Yet that didn't stop Kuklinski. He went on to kill a pharmacist, Paul Hoffman, 51, in the spring of 1982. Hoffman had been pestering him endlessly to get a shipment of Tagamet, a prescription ulcer medication, for a cut-rate price. Kuklinski had nothing for him but led him to believe a shipment was in. Hoffman was to bring $25,000. Hoffman put the cash together and went eagerly to see Kuklinski at his rented garage in North Bergen, New Jersey. That was the last his family ever saw of him.

Kuklinski eventually admitted to shooting and beating him with a tire iron, and then cementing the pharmacist into another steel drum. He left the drum outside a motel next to a hot dog stand in Little Ferry, New Jersey. Occasionally he'd go have a hot dog and see if the barrel had been discovered. Eventually, it was just gone. Apparently someone had moved it and to this day Hoffman's body was never found.

Then in 1984, it was Mister Softee's turn to die. He argued over something with Kuklinski and threatened his family. That was sufficient for Kuklinski to get rid of him.
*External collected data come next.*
import Literature.NumberTheory.LFunctions.HurwitzEulerMaclaurin
import Literature.NumberTheory.LFunctions.ZetaKernelEvaluation
import Mathlib.NumberTheory.LSeries.DirichletContinuation
import Literature.NumberTheory.LFunctions.PrimitiveQuadraticCharacterKronecker
import HarnessLib

/-!
# Certified multi-precision evaluation of the Hurwitz zeta function and of `L(s, χ₄)`

Topic `Literature/NumberTheory/LFunctions` (namespace `Literature.NumberTheory.LFunctions.HurwitzNumerics`).
The companion of `ZetaCertifiedEvaluation.lean` / `ZetaKernelEvaluation.lean` (certified boxes for
`ζ(s)`): an executable evaluator producing a complex box
(`Literature.Analysis.ValidatedNumerics.NumericsMP.MC`) PROVED to contain the Hurwitz zeta function
`ζ(s, a) = HurwitzZeta.hurwitzZeta a s` for a rational parameter `a = p/q ∈ (0, 1]` and every `s` of a
given input box with `Re s > 0`, `s ≠ 1`, by the Euler–Maclaurin formula of arbitrary order for
`ζ(s, a)` (`Literature.NumberTheory.LFunctions.hurwitzZeta_eq_eulerMaclaurin_of_re_pos`,
`HurwitzEulerMaclaurin.lean`) evaluated in the multi-precision interval arithmetic of
`MultiPrecisionInterval.lean`, with the explicit remainder bound
`Literature.NumberTheory.LFunctions.norm_hurwitzEmRem_le_rat` (the same majorant as for `ζ`). Every
ingredient reduces in the kernel (`decide +kernel`): logarithms by `ZetaNumerics.logNatK`
(`Nat.log2`), every power `(n+a)^{-s}` afresh (no factorisation).

From it, the certified evaluator of the Dirichlet `L`-function of the primitive character mod `4`,
`L(s, χ₄) = 4^{-s} (ζ(s, ¼) − ζ(s, ¾))` (Mathlib's `ZMod.LFunction` is by definition
`q^{-s} Σ_j χ(j) ζ(s, j/q)`; `LFunction_eq_hurwitz_of_isPrimitive_four`), consumed by the certificates
of the Conrey–Li `χ₄` negatives (`Literature/Barriers/RiemannHypothesis/DeBrangesPositivityDirichlet*.lean`).

## Algorithm

With tables `logs[n] ∋ log (n + p/q) = log (nq+p) − log q` (`0 ≤ n ≤ N`), `logq ∋ log q`, `piI ∋ π`
at scale `S`:
* `(n+a)^{-s} = e^{-σ log(n+a)} · e^{-i t log(n+a)}` (`MI.exp`, `MC.expI`), each afresh (`cpowH`);
* main part `Σ_{n<N} (n+a)^{-s} + (N+a)·(N+a)^{-s}/(s-1) + ½(N+a)^{-s}`
  (`Literature.NumberTheory.LFunctions.hurwitzEmMainZero`), `N + a = (Nq+p)/q`;
* correction terms `T_1 = s (N+a)^{-s} q/(12 (Nq+p))`,
  `T_{k+1} = T_k · r_k · (s+2k-1)(s+2k) · q²/(Nq+p)²` with the exact Bernoulli ratios `r_k` of
  `ZetaNumerics.emRatios`;
* remainder radius from `‖s(s+1)⋯(s+2ν)‖ ≤ Π (|σ+j| + |t|)` and `norm_hurwitzEmRem_le_rat`
  (`pochBoundH`, `remRadiusH` — copies of the `ζ` versions).

## Main definitions and results

Public interface (everything else — the tables `HTables`, their builder `mkHTables`, the box
primitives `cpowH`, `powTableH`, `mainBoxH`, `termsBoxH`, `remRadiusH`, `hurwitzBox`, `qpowBox`,
`lchi4Box` and their inclusion lemmas — is file-private plumbing):

* **`hurwitzEval S N ν p q guard Klog Kpi Kexp kexp KI kI B`** — the certified evaluator of
  `ζ(s, p/q)` (`0 < p ≤ q`) on the box `B` at scale `S`, and **`mem_hurwitzEval`** —
  `s ∈ B → s ≠ 1 → hurwitzEval … B = some Z → ζ(s, p/q) ∈ Z` (`0 < lo (re B)` is tested).
* `isQuadratic_of_modulus_four`, `LFunction_eq_hurwitz_of_isPrimitive_four`
  (`L(s, χ) = 4^{-s}(ζ(s,¼) − ζ(s,¾))` for the primitive character mod `4`), **`lchi4Eval`**,
  **`mem_lchi4Eval`** — `s ∈ B → s ≠ 1 → lchi4Eval … B = some Z → L(s, χ) ∈ Z`.

## References

* F. Johansson, *Rigorous high-precision computation of the Hurwitz zeta function and its
  derivatives*, Numer. Algorithms 69 (2015) 253–270, §2 (`ζ(s,a) = S + I + T + R`, Theorem 1: the
  rigorous remainder bound) — the algorithm formalised here, with the odd-order remainder and the
  majorant of `HurwitzEulerMaclaurin.lean` in place of Theorem 1's. [Johansson2014]
* H. M. Edwards, *Riemann's Zeta Function* (1974), §6.4 (Euler–Maclaurin). [Edwards1974]
* H. L. Montgomery, R. C. Vaughan, *Multiplicative Number Theory I*, CUP 2007, §10.1 and §4.3
  (Dirichlet `L`-functions via Hurwitz zeta functions; `χ₄`). [MontgomeryVaughan2007]
* R. E. Moore, *Interval Analysis*, Prentice-Hall 1966 (inclusion property). [folklore]
-/

open Finset Complex
open Literature.Analysis.ValidatedNumerics.NumericsMP Literature.NumberTheory.LFunctions
open Literature.NumberTheory.LFunctions.ZetaNumerics (emRatios emCoeff emCoeffList emCoeffList_getD
  logNatK logNatK_eq)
Robert Prongay was found shot to death in his Mister Softee truck in his garage in North Bergen…just across the street from Kuklinski's garage.

Unfortunately for him, he'd also cut off his source of cyanide, which would prove regretful in the near future.


Operation Iceman

Having collected what information they could on Richard Kuklinski, a task force was formed to try to stop him. At that point they had no idea that Kuklinski would use almost any weapon---a bomb, a gun, a knife, strangulation, poison---to accomplish his lethal goals. Once he'd even decided to try out a crossbow. He opened his car window as if to ask directions, and when a man approached, he released the arrow. It went through the man's head, killing him. Kuklinski was happy to know that it worked. Another time, he just shot a man at a traffic light.

Although law enforcement did not realize it, as an enforcer and a free-lance scam artist, he may have killed over one hundred men, and later he admitted that loudmouths especially annoyed them. They reminded him of his father, whom he'd have taken great pleasure in killing.

"I'm a hard-working expediter," he later said. "I'd do something that someone wanted done and would pay a price."

He'd even disguised himself as a gay man one evening so that he could walk unnoticed through a disco and inject a target victim with poison.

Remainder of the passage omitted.